Postoperatively, follow-up of the patients for at least 12 months was done, and the preoperative symptoms were improved, No recurrence was detected in the patients with angiomatous antrochoanal polyps (AACPs).

Sinonasal polyps (SNPs) have been divided into five kinds based on the main characteristics observed during histological evaluation: edematous, glandular, fibrous, cystic, and angiomatous 10. Only 4–5% of all SNPs are angiomatous nasal polyps (ANPs), which are extremely uncommon. ANPs can develop quickly and show violent clinical presentations that can mimic [6].

Angiomatous antrochoanal polyps (AACPs) are fibrosed, vascularized nasal polyps, probably a response to a minor trauma [9]. Although various theories have been given, the precise etiology of AACPs is still unknown. According to the most widely accepted theories, there are many places where the sinonasal polyps are more susceptible to vascular compromise or constriction. These sensitive regions include the most dependent component of the nasopharyngeal polyp, the posterior end of the inferior turbinate, the choana, and the maxillary sinus ostium [5]. Vascular dilatation, stasis, edema, and ischemia of the polyp occur as a result of the vessels being compressed. Additionally, this may result in thrombosis, venous infarction, and subsequently neovascularization and fibrosis of the polyp [4, 8, 10], for which the name “angiomatous” was proposed. The gradual growth and localized bone degradation linked to ANPs are also explained by this process [7].

It is highly unusual for an antrochoanal nasal polyp to manifest with considerable epistaxis [11]. In our study, unilateral recurrent epistaxis was a presenting symptom in all 16 (100%) patients. The patients also presented with nasal obstruction in 15 cases (93.75%) and rhinorrhea in 13 cases (81.25%).

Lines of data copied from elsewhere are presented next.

import Summits.HodgeConjecture.CorCM.CMSixfoldRank.RankAtLeastSix
import Literature.AlgebraicGeometry.Pohlmann1968.SimpleCMFourfoldWeilType
import Literature.AlgebraicGeometry.Pohlmann1968.CorankOneCMTypeWeilType
import HarnessLib

/-!
# Primitive CM types on CM fields of degree `12`: rank `6` or `7` — every simple CM abelian sixfold has corank `≤ 1`;
# a degenerate type is balanced `(3,3)` over an imaginary quadratic subfield `ℚ(√-d)`

Cell `pub-hodgecm2` (COR-CM), count-neutral literature seat `lit-deligne-3` gen 5; KERNEL ONLY (theorems; no
definition, no named fact).  Number-field dress of this directory's `RankAtLeastSix` (NEW WORK, hence under
`Summits/`), input of `SimpleCMSixfoldNondegenerateHodge.lean` (the closing of the ring-2 atlas cell
`HodgeNondegenerateCMSixfold`).

For a CM field `K` with `[K:ℚ] = 12` and a PRIMITIVE CM type `Φ` (`Pohlmann1968.cmTypeRank`, `IsNondegenerate`):

* §1 `six_le_cmTypeRank`, `cmTypeRank_eq_six_or_eq_seven` — `Rank(Φ) ∈ {6, 7}`;
  `not_isNondegenerate_iff_exists_transversal` — `Φ` is degenerate iff there is a balanced transversal
  `Ψ ⊆ Hom(K, ℂ)` (`|Ψ ∩ {s, s̄}| = 1`, Pohlmann's condition (9.2.1) for `𝟙_Ψ`);
  **`le_cmTypeRank_of_finrank_eq_twelve`** — `[K:ℚ]/2 ≤ cmTypeRank Φ`: every primitive type of a CM field of degree
  `12` has CORANK `≤ 1`, which is the standing hypothesis `hrank` of EVERY theorem of the tree's
  `Literature/AlgebraicGeometry/Pohlmann1968/CorankOneCMTypeWeilType.lean` (`Pohlmann1968.CorankOne`, lit-pohlmann;
  there recovered on eight embeddings from Ribet's bound, `CorankOne.le_cmTypeRank_of_finrank_eq_eight`) — so that whole
  file applies to every simple complex abelian SIXFOLD of CM type;
* §2 the degree-`12` specialisations of `CorankOne`, `hrank` discharged, BY NAME (no re-derivation):
  `exists_mem_pohlmannSets_three_diff` (degenerate ⟹ an exceptional balanced `6`-set `Δ ∈ pohlmannSets Φ 3 ∖
  pohlmannDivisorSets Φ 3`: exceptional classes live in `H⁶` of the sixfold), `pohlmannSets_subset_pohlmannDivisorSets_of_ne_three`
  (`Bᵠ = Dᵠ` on index sets for `q ≠ 3`), **`not_isNondegenerate_iff_exists_weilFibre`** (degenerate ⟺ an imaginary
  quadratic subfield `k ⊆ K` over which `Φ` is balanced), `ncard_extensions_mem_eq_three` (balanced over a quadratic
  `k` in degree `12` = multiplicities `(3, 3)`), **`exists_sqrt_neg_of_not_isNondegenerate`** (`k = ℚ(√-d)`,
  `w = √-d ∈ 𝓞_K`, `d ≥ 1`, `Δ = {s | s(w) = i√d}` and `|Φ ∩ Δ| = 3`).

## References

* [Dodson1987] B. Dodson, J. Algebra 111 (1987), Thm. 1.0, §1.1 (held `paper:doi-10-1016-0021-8693-87-90242-0`
  p0003–p0004).
* [MoonenZarhin1999LowDim] B. Moonen, Yu. Zarhin, Math. Ann. 315 (1999), Thm. 0.1 (1.4), §5.
* [vanGeemen1994HodgeAV] B. van Geemen, LNM 1594 (1994), 4.7, 4.9, Thm. 6.12.
* [Gordon1999HodgeAVSurvey] B. B. Gordon, *A survey of the Hodge conjecture for abelian varieties*, 5.13, §9.2 (9.2.1),
  9.4 (held `paper:arxiv-alg-geom_9709030` p0017–p0018, p0024).
-/

noncomputable section

open CategoryTheory NumberField
open scoped BigOperators Pointwise Classical

namespace Summit.HodgeConjecture.CorCM.CMSixfoldRank

open Literature.NumberTheory.ComplexMultiplication
open Literature.AlgebraicGeometry Literature.AlgebraicGeometry.Motives
open Literature.AlgebraicGeometry.Pohlmann1968
open Literature.AlgebraicGeometry.Pohlmann1968.CorankOne

/-! ### §1 CM fields of degree `12`: a primitive type has rank `6` or `7` -/

section Rank

variable {K : Type} [Field K] [NumberField K]

/-- `|Hom(K, ℂ)| = [K:ℚ] = 12`. [folklore] -/
theorem card_embeddings_eq_twelve (hK : Module.finrank ℚ K = 12) : Fintype.card (K →+* ℂ) = 12 := by
  rw [Embeddings.card, hK]

variable [IsCMField K] {Φ : CMType K}

/-- **`Rank(Φ) ≥ 6` for a primitive CM type on a CM field of degree `12`** (number-field dress of
`six_le_typeRank_of_card_eq_twelve`). [cite: Dodson1987, Thm. 1.0 and §1.1] -/
theorem six_le_cmTypeRank (hK : Module.finrank ℚ K = 12) (φ₀ : K →+* ℂ) (hprim : IsPrimitive (ℂ ≃+* ℂ) Φ.1 φ₀) :
    6 ≤ cmTypeRank Φ := by
  haveI := isPretransitive_ringEquiv_complex (K := K)
  exact six_le_typeRank_of_card_eq_twelve_of_isPrimitive (isCMTypeWith_conj Φ) (card_embeddings_eq_twelve hK)
    hprim

/-- **`Rank(Φ) ∈ {6, 7}`** for a primitive CM type on a CM field of degree `12` (Kubota's `Rank ≤ n + 1` above).
[cite: Dodson1987, Thm. 1.0 (ii)] -/
theorem cmTypeRank_eq_six_or_eq_seven (hK : Module.finrank ℚ K = 12) (φ₀ : K →+* ℂ)
    (hprim : IsPrimitive (ℂ ≃+* ℂ) Φ.1 φ₀) : cmTypeRank Φ = 6 ∨ cmTypeRank Φ = 7 := by
  haveI := isPretransitive_ringEquiv_complex (K := K)
  exact typeRank_eq_six_or_seven_of_card_eq_twelve (isCMTypeWith_conj Φ) (card_embeddings_eq_twelve hK)
    ((isPrimitive_iff_forall_eq Φ.1 φ₀).1 hprim)

omit [IsCMField K] in
/-- Nondegenerate `↔ Rank = 7` in degree `12`. [cite: Dodson1987, §1.1 (p. 51)] -/
theorem isNondegenerate_iff_cmTypeRank_eq_seven (hK : Module.finrank ℚ K = 12) :
    IsNondegenerate Φ ↔ cmTypeRank Φ = 7 := by
  rw [isNondegenerate_iff, hK]

/-- **Degenerate ⟺ a balanced transversal exists** (primitive type, degree `12`): `Rank(Φ) = 6` iff there is
`Ψ ⊆ Hom(K, ℂ)` meeting every pair `{s, s̄}` once and satisfying Pohlmann's condition (9.2.1).
[cite: Gordon1999HodgeAVSurvey, §9.2 (9.2.1) and 9.4] [cite: MoonenZarhin1999LowDim, Thm. 0.1] -/
theorem not_isNondegenerate_iff_exists_transversal (hK : Module.finrank ℚ K = 12) (φ₀ : K →+* ℂ)
    (hprim : IsPrimitive (ℂ ≃+* ℂ) Φ.1 φ₀) :
    ¬ IsNondegenerate Φ ↔ ∃ Ψ : Set (K →+* ℂ), (∀ s, s ∈ Ψ ↔ (starRingAut : ℂ ≃+* ℂ) • s ∉ Ψ) ∧
      IsBalanced (ℂ ≃+* ℂ) Φ.1 (Ψ.indicator 1) := by
  haveI := isPretransitive_ringEquiv_complex (K := K)
  rw [isNondegenerate_iff_cmTypeRank_eq_seven hK]
  exact typeRank_ne_seven_iff_exists_transversal_of_card_eq_twelve (isCMTypeWith_conj Φ)
    (card_embeddings_eq_twelve hK) ((isPrimitive_iff_forall_eq Φ.1 φ₀).1 hprim)

/-- **Every primitive CM type on a CM field of degree `12` has corank `≤ 1`**: `[K:ℚ]/2 = 6 ≤ cmTypeRank Φ` — the
standing hypothesis `hrank` (`dim MT(A_Φ) ≥ dim A_Φ`) of every theorem of `Pohlmann1968.CorankOne`
(`CorankOneCMTypeWeilType.lean`; on eight embeddings `CorankOne.le_cmTypeRank_of_finrank_eq_eight`).
[cite: Dodson1987, Thm. 1.0 and §1.1] [cite: Gordon1999HodgeAVSurvey, 9.4] -/
theorem le_cmTypeRank_of_finrank_eq_twelve (hK : Module.finrank ℚ K = 12) (φ₀ : K →+* ℂ)
    (hprim : IsPrimitive (ℂ ≃+* ℂ) Φ.1 φ₀) : Module.finrank ℚ K / 2 ≤ cmTypeRank Φ := by
  rw [hK]
  exact six_le_cmTypeRank hK φ₀ hprim

end Rank

/-! ### §2 Degree-`12` specialisations of `Pohlmann1968.CorankOne` (BY NAME; `hrank` discharged by §1) -/

section WeilFibre

variable {K : Type} [Field K] [NumberField K] [IsCMField K] {Φ : CMType K}

/-- **A degenerate primitive type of a CM field of degree `12` has an exceptional balanced `6`-set**
`Δ ∈ pohlmannSets Φ 3 ∖ pohlmannDivisorSets Φ 3` (`4p = [K:ℚ] = 12`: the exceptional classes of the simple CM sixfold
live in `H⁶`). [cite: Gordon1999HodgeAVSurvey, 9.4 and 5.13 (ii)] [cite: vanGeemen1994HodgeAV, Thm. 6.12] -/
theorem exists_mem_pohlmannSets_three_diff (hK : Module.finrank ℚ K = 12) (φ₀ : K →+* ℂ)
    (hprim : IsPrimitive (ℂ ≃+* ℂ) Φ.1 φ₀) (hdeg : ¬ IsNondegenerate Φ) :
    ∃ Δ : Finset (K →+* ℂ), Δ ∈ pohlmannSets Φ 3 \ pohlmannDivisorSets Φ 3 := by
  obtain ⟨p, Δ, hp4, hΔ⟩ := exists_mem_pohlmannSets_diff_of_not_isNondegenerate
    (le_cmTypeRank_of_finrank_eq_twelve hK φ₀ hprim) φ₀ hprim hdeg
  obtain rfl : p = 3 := by omega
  exact ⟨Δ, hΔ⟩

/-- **`Bᵠ = Dᵠ` on index sets off the middle degree**: for a primitive type of a CM field of degree `12` and `q ≠ 3`
every balanced `2q`-set is a union of conjugate pairs. [cite: vanGeemen1994HodgeAV, Thm. 6.12]
[cite: Gordon1999HodgeAVSurvey, 5.13] -/
theorem pohlmannSets_subset_pohlmannDivisorSets_of_ne_three (hK : Module.finrank ℚ K = 12) (φ₀ : K →+* ℂ)
    (hprim : IsPrimitive (ℂ ≃+* ℂ) Φ.1 φ₀) {q : ℕ} (hq : q ≠ 3) :
    pohlmannSets Φ q ⊆ pohlmannDivisorSets Φ q :=
  pohlmannSets_subset_pohlmannDivisorSets_of_ne (le_cmTypeRank_of_finrank_eq_twelve hK φ₀ hprim) φ₀ hprim
    (by omega)

/-- **Degenerate ⟺ a Weil fibre** for a primitive type of a CM field of degree `12` (Gordon 5.13 (i) for sixfolds,
UNCONDITIONALLY on the rank): `Φ` is degenerate iff `K` contains an (imaginary) quadratic subfield `k`, with a non-real
embedding, over which `Φ` is balanced — every embedding of `k` has as many extensions inside `Φ` as outside.
[cite: Gordon1999HodgeAVSurvey, 5.13 (i) and 9.4] [cite: MoonenZarhin1999LowDim, Thm. 0.1 (1.4)]
[cite: vanGeemen1994HodgeAV, 4.7 and 4.9] -/
theorem not_isNondegenerate_iff_exists_weilFibre (hK : Module.finrank ℚ K = 12) (φ₀ : K →+* ℂ)
    (hprim : IsPrimitive (ℂ ≃+* ℂ) Φ.1 φ₀) :
    ¬ IsNondegenerate Φ ↔ ∃ k : IntermediateField ℚ K, Module.finrank ℚ k = 2 ∧ ∃ τ₀ : k →+* ℂ,
      ComplexEmbedding.conjugate τ₀ ≠ τ₀ ∧
        ∀ τ : k →+* ℂ, {φ : K →+* ℂ | φ.comp (algebraMap k K) = τ ∧ φ ∈ Φ.1}.ncard =
          {φ : K →+* ℂ | φ.comp (algebraMap k K) = τ ∧ φ ∉ Φ.1}.ncard := by
  rw [isNondegenerate_iff_forall_not_weilFibre (le_cmTypeRank_of_finrank_eq_twelve hK φ₀ hprim) φ₀ hprim]
  push Not
  rfl

omit [IsCMField K] in
/-- **Balanced over a quadratic subfield in degree `12` = multiplicities `(3, 3)`**: each embedding `τ` of `k` has
`[K:k] = 6` extensions, `3` of them in `Φ`. [cite: Gordon1999HodgeAVSurvey, 5.13] [cite: vanGeemen1994HodgeAV, 4.7] -/
theorem ncard_extensions_mem_eq_three (hK : Module.finrank ℚ K = 12) {k : IntermediateField ℚ K}
    (hk : Module.finrank ℚ k = 2)
    (hbal : ∀ τ : k →+* ℂ, {φ : K →+* ℂ | φ.comp (algebraMap k K) = τ ∧ φ ∈ Φ.1}.ncard =
      {φ : K →+* ℂ | φ.comp (algebraMap k K) = τ ∧ φ ∉ Φ.1}.ncard) (τ : k →+* ℂ) :
    {φ : K →+* ℂ | φ.comp (algebraMap k K) = τ ∧ φ ∈ Φ.1}.ncard = 3 := by
  have h6 : Module.finrank k K = 6 := by
    have hmul := Module.finrank_mul_finrank ℚ k K
    rw [hk, hK] at hmul
    omega
  have hfib := card_fibre_eq_finrank (K := K) τ
  rw [h6] at hfib
  have hsum := Finset.card_filter_add_card_filter_not
    (s := Finset.univ.filter fun φ : K →+* ℂ => φ.comp (algebraMap k K) = τ) (fun φ : K →+* ℂ => φ ∈ Φ.1)
  rw [hfib, Finset.filter_filter, Finset.filter_filter] at hsum
  have hA : {φ : K →+* ℂ | φ.comp (algebraMap k K) = τ ∧ φ ∈ Φ.1}.ncard =
      (Finset.univ.filter fun φ : K →+* ℂ => φ.comp (algebraMap k K) = τ ∧ φ ∈ Φ.1).card := by
    rw [← Set.ncard_coe_finset]
    congr 1
    ext φ
    simp
  have hB : {φ : K →+* ℂ | φ.comp (algebraMap k K) = τ ∧ φ ∉ Φ.1}.ncard =
      (Finset.univ.filter fun φ : K →+* ℂ => φ.comp (algebraMap k K) = τ ∧ φ ∉ Φ.1).card := by
    rw [← Set.ncard_coe_finset]
    congr 1
    ext φ
    simp
  have hτ := hbal τ
  rw [hA, hB] at hτ
  rw [hA]
  omega

/-- **`k = ℚ(√-d)`, `√-d ∈ 𝓞_K`, `Δ = {s | s(√-d) = i√d}` and `|Φ ∩ Δ| = 3`** for a degenerate primitive type of a CM
field of degree `12` (`CorankOne.exists_sqrt_neg_of_mem_pohlmannSets_diff` at `p = 3`; `|Δ| = 6 = 2·|Δ ∩ Φ|` by
balancedness at `τ = 1`). [cite: vanGeemen1994HodgeAV, 4.7 and 4.9] [cite: MoonenZarhin1999LowDim, Thm. 0.1 (1.4)]
[cite: Gordon1999HodgeAVSurvey, §9.2 (9.2.1)] -/
theorem exists_sqrt_neg_of_not_isNondegenerate (hK : Module.finrank ℚ K = 12) (φ₀ : K →+* ℂ)
    (hprim : IsPrimitive (ℂ ≃+* ℂ) Φ.1 φ₀) (hdeg : ¬ IsNondegenerate Φ) :
    ∃ (Δ : Finset (K →+* ℂ)) (w : 𝓞 K) (d : ℕ), Δ ∈ pohlmannSets Φ 3 \ pohlmannDivisorSets Φ 3 ∧ 0 < d ∧
      w ^ 2 = -(d : 𝓞 K) ∧ (∀ s : K →+* ℂ, s ∈ Δ ↔ s (w : K) = Complex.I * (Real.sqrt d : ℂ)) ∧
      {s : K →+* ℂ | s ∈ Φ.1 ∧ s (w : K) = Complex.I * (Real.sqrt d : ℂ)}.ncard = 3 := by
  obtain ⟨Δ, hΔ⟩ := exists_mem_pohlmannSets_three_diff hK φ₀ hprim hdeg
  obtain ⟨-, w, d, -, -, -, hd, hw2, hw⟩ :=
    exists_sqrt_neg_of_mem_pohlmannSets_diff (le_cmTypeRank_of_finrank_eq_twelve hK φ₀ hprim) φ₀ hprim hΔ
  refine ⟨Δ, w, d, hΔ, hd, hw2, hw, ?_⟩
  have h6 : Δ.card = 2 * 3 := (mem_pohlmannSets_iff.1 hΔ.1).1
  have h2 := (mem_pohlmannSets_iff.1 hΔ.1).2.card_eq_two_mul
  have h3 : {s : K →+* ℂ | s ∈ Δ ∧ s ∈ Φ.1}.ncard = 3 := by omega
  rw [← h3]
  congr 1
  ext s
  rw [Set.mem_setOf_eq, Set.mem_setOf_eq, hw s, and_comm]

end WeilFibre

end Summit.HodgeConjecture.CorCM.CMSixfoldRank

end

Histopathological examination of AACPs showed a highly vascular stroma with multiple dilated blood vessels, separated by loose fibro-connective stroma that exhibited chronic inflammatory cellular infiltration, mostly plasma cells, with thrombi at different stages of development. The same microscopic picture is reported in the literature [11, 12].

AACPs are more difficult to be radiologically differentiated due to their non-specific CT findings. There is an expanding mass coming from the maxillary sinus, the osteomeatal complex is involved, the nasal cavity is completely obstructed, the mass extends posteriorly to the nasopharynx through the choana, and the bony walls are destroyed and remodeled. Contrast-enhanced CT scans may show angiomatous polyps as non-enhancing or minimally enhancing nasal vault masses without pterygopalatine fossa involvement [7, 10, 11, 13]. The same picture was detected with our patients with AACPs but without bony destruction.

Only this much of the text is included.